History of Anglicanism in Rwanda preserved in new Kigali archive

By Jesse Zink
Posted Jun 16, 2016
Juliette Mukankwiro and Dinah Igiraneza, part of the Kigali archive team, pose in front of some of the material they have sorted and stored. Photo: Jesse Zink

Juliette Mukankwiro and Dinah Igiraneza, part of the Kigali archive team, pose in front of some of the material they have sorted and stored. Photo: Jesse Zink

[Anglican Communion News Service] A new archive in the Diocese of Kigali is allowing Anglicans the opportunity to learn more about the history of the church in Rwanda.

In early 2015, a small group of people began wading through years of old files and papers that were kept in a shipping container near the diocesan offices. The team spent much of their time cleaning and dusting off the paperwork and then bringing it into a special room prepared for this purpose. There, over a period of about nine weeks concentrated work, they sorted the material by subject and time period and filed it in new binders.

Juliette Mukankwiro, a parishioner at St Peter’s Church in the Remera neighbourhood of Kigali, coordinated the project. She recalled that “it was exhausting work and mentally tiring. But we felt really satisfied because we were serving the church that we belong to.”

By day, Mukankwiro works at the Ministry of Agriculture where an important part of her job is keeping track of records so she was well prepared for this task.

The collection – which is in French, Kinyarwanda, and English – is now stored in close to 200 binders, with a small amount of material still unsorted. The material represents a remarkable range of Rwandan ecclesial, social, and political history. It begins with the arrival of Anglican missionaries in Kigali in the 1940s and stretches to the present day. It includes minutes of Mothers’ Union meetings over the decades, correspondence of church leaders with local government officials, parochial reports and statistics of church attendance, reports on the church’s work of reconciliation after the 1994 genocide, and much, much else.

Mukankwiro was delighted to find the deed of land in which a local chief granted to Anglican missionaries the land on which her Remera parish church now sits. Dating to 1948, the deed has a hand-drawn map showing the plot of land and the chief’s thumbprint in lieu of a signature. “People have forgotten this history,” she said. “We can now remember these people who helped build our churches.”

Because the Diocese of Kigali was once the only diocese in Rwanda, there are documents from around the country. There are also documents related to the life of the former province of Rwanda, Burundi, and Boga-Zaire and its division into three in the early 1990s. Preparatory documents for various Lambeth Conferences are contained in the archive, as is correspondence between Rwandan church leaders and the Anglican Communion Office during periods of painful church conflict before and after the genocide.

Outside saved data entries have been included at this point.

import Mathlib
import HarnessLib
import Literature.MathematicalPhysics.QuantumLattice.GaugeGroups
import Literature.MathematicalPhysics.QuantumFieldTheory.ConstructiveQFTWave0
import Literature.MathematicalPhysics.QuantumFieldTheory.U1GinibreComparison
import Summits.Ventures.LatticeQCDFlow.Scaling.PlaquetteMarginals2D
import Summits.Ventures.LatticeQCDFlow.Scaling.LatticeEntropyU1
import Summits.Ventures.LatticeQCDFlow.Scaling.FluxTunnelling

/-!
# LatticeQCDFlow / Scaling — the EXPLICIT `U(1)` patch-action tails and single-link tunnelling law in two dimensions

HONEST FRAMING: exact (Metropolis-corrected) sampling algorithms for lattice gauge theory; figures of merit are
autocorrelation/cost numbers at stated couplings and volumes; no continuum-physics claim.

Venture `LatticeQCDFlow` (cell pub-lqcd), topic `Scaling`, FANOUT row 30 (lean-1) — OUR WORK, file 4 (assembly) of
the explicit `U(1)` tunnelling law in `d = 2` (the STEP-0 setting).  Theory-2's link-local tunnelling law
(`Scaling/FluxTunnelling.lean`, `Flux.compProd_topCharge_ne_le_of_links_sharp`) prices every change of the plane
topological charge by an exact single-link sampler by `2·μ{S_P ≥ 2}`, the Gibbs mass of the two plaquettes at the
link having `β = 1` action `≥ 2`; that mass entered there as a hypothesis.  Here it is BOUNDED for the 2-d Wilson
measure `μ_{β,L}` of `U(1)` at every EVEN volume, with no cluster expansion and no character expansion:

* **`u1_pow_mul_lintegral_le`** — PATCH COMPARISON: for `L` even, `β ≥ 0`, a patch `P` of sites and `n` with
  `#P ≤ 2n`, `2n + 2 ≤ L²`, and `f ≥ 0` depending only on the plaquettes of `P`,
  `z₁(β)^{n + #P} · ∫ f(U_·) dμ_{β,L} ≤ ∫ f(g) ∏_{x∈P} w_β(g_x) dHaar^{⊗Λ}(g)`, `w_β(u) = e^{−β(1 − Re u)}`,
  `z₁(β) = ∫ w_β dHaar` — i.e. `μ_{β,L}`-probabilities of `P`-plaquette events are at most `z₁^{−n}` times the
  probabilities under INDEPENDENT one-plaquette laws (puncture `Scaling/PlaquetteMarginals2D.lean` + the
  Cauchy–Schwarz ratio chain `Scaling/HaarConvolutionRatio.lean` + `∫(K_w w)² ≥ (∫ K_w w)² = z₁⁴`, `∫ w² ≤ z₁`);
* **`u1_pow_mul_measure_patchAction_ge_le`** — PATCH-ACTION TAIL: `z₁(β)^{n + #P} · μ_{β,L}{S_P ≥ c} ≤ e^{−βc}`;
* **`u1_tunnelling_single_link`** — THE EXPLICIT FREEZING LAW: for every even `L ≥ 2`, `β ≥ 0`, every link `e₀`
  and every `μ_{β,L}`-invariant Markov kernel whose steps a.s. change only `e₀` (heat bath, Metropolis, any
  proposal + filter), `z₁(β)³ · (μ_{β,L} ⊗ κ){Q ≠ Q'} ≤ 2·e^{−2β}`; with `z₁(β) ≥ e^{−1/2}/(π√β)` (`β ≥ 1`,
  `one_le_z1_mul`) this is `(μ_{β,L} ⊗ κ){Q ≠ Q'} ≤ 2π³e^{3/2}·β^{3/2}·e^{−2β}`: the topological charge of an
  exact single-link chain stays put for `≳ e^{2β}/(280 β^{3/2})` updates, uniformly in the (even) volume.

Odd `L` needs the positivity of the convolution operator (not proved here); the exponent `3/2` is not optimal
(the truth is `∫(K_w w)² ≍ z₁³`, giving `β¹`).  Elementary; nothing is cited as a fact; no `def`.
-/

noncomputable section

namespace Summit.Ventures.LatticeQCDFlow.Theory2.Lattice.TwoDim

open MeasureTheory ProbabilityTheory Literature.MathematicalPhysics.QuantumFieldTheory
open Literature.MathematicalPhysics.QuantumLattice (u1Rep u1Rep_apply continuous_u1Rep)
open Summit.Ventures.LatticeQCDFlow.Theory2.HaarConv
open scoped ENNReal

variable {L : ℕ}

/-! ## §1. The `U(1)` one-plaquette weight -/

/-- `Re tr u1Rep` is inversion-symmetric (`z⁻¹ = z̄` on the circle). [folklore] -/
theorem u1_trace_re_inv (g : Circle) : (u1Rep g⁻¹).trace.re = (u1Rep g).trace.re := by
  rw [trace_u1Rep_re, trace_u1Rep_re, Circle.coe_inv_eq_conj, Complex.conj_re]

The project had the support of the diocesan bishop Louis Muvunyi, as well as the support of Kigali’s link diocese, Ely, in the Church of England, which contributed towards the cost of the project. The diocese is currently considering ways to develop the collection further, including how to continue to add new material and make it available to researchers and others.

The archive team created a catalogue to the various binders, which details what is in each. A copy of the catalogue is kept in the diocesan office. A separate copy is now also kept at the Cambridge Centre for Christianity Worldwide in England.

Mukankwiro thinks that the church’s past is important for the church’s life today: “The church in the past had people who had the life of the church at their heart. People today can learn a lot from the faith others used to have.”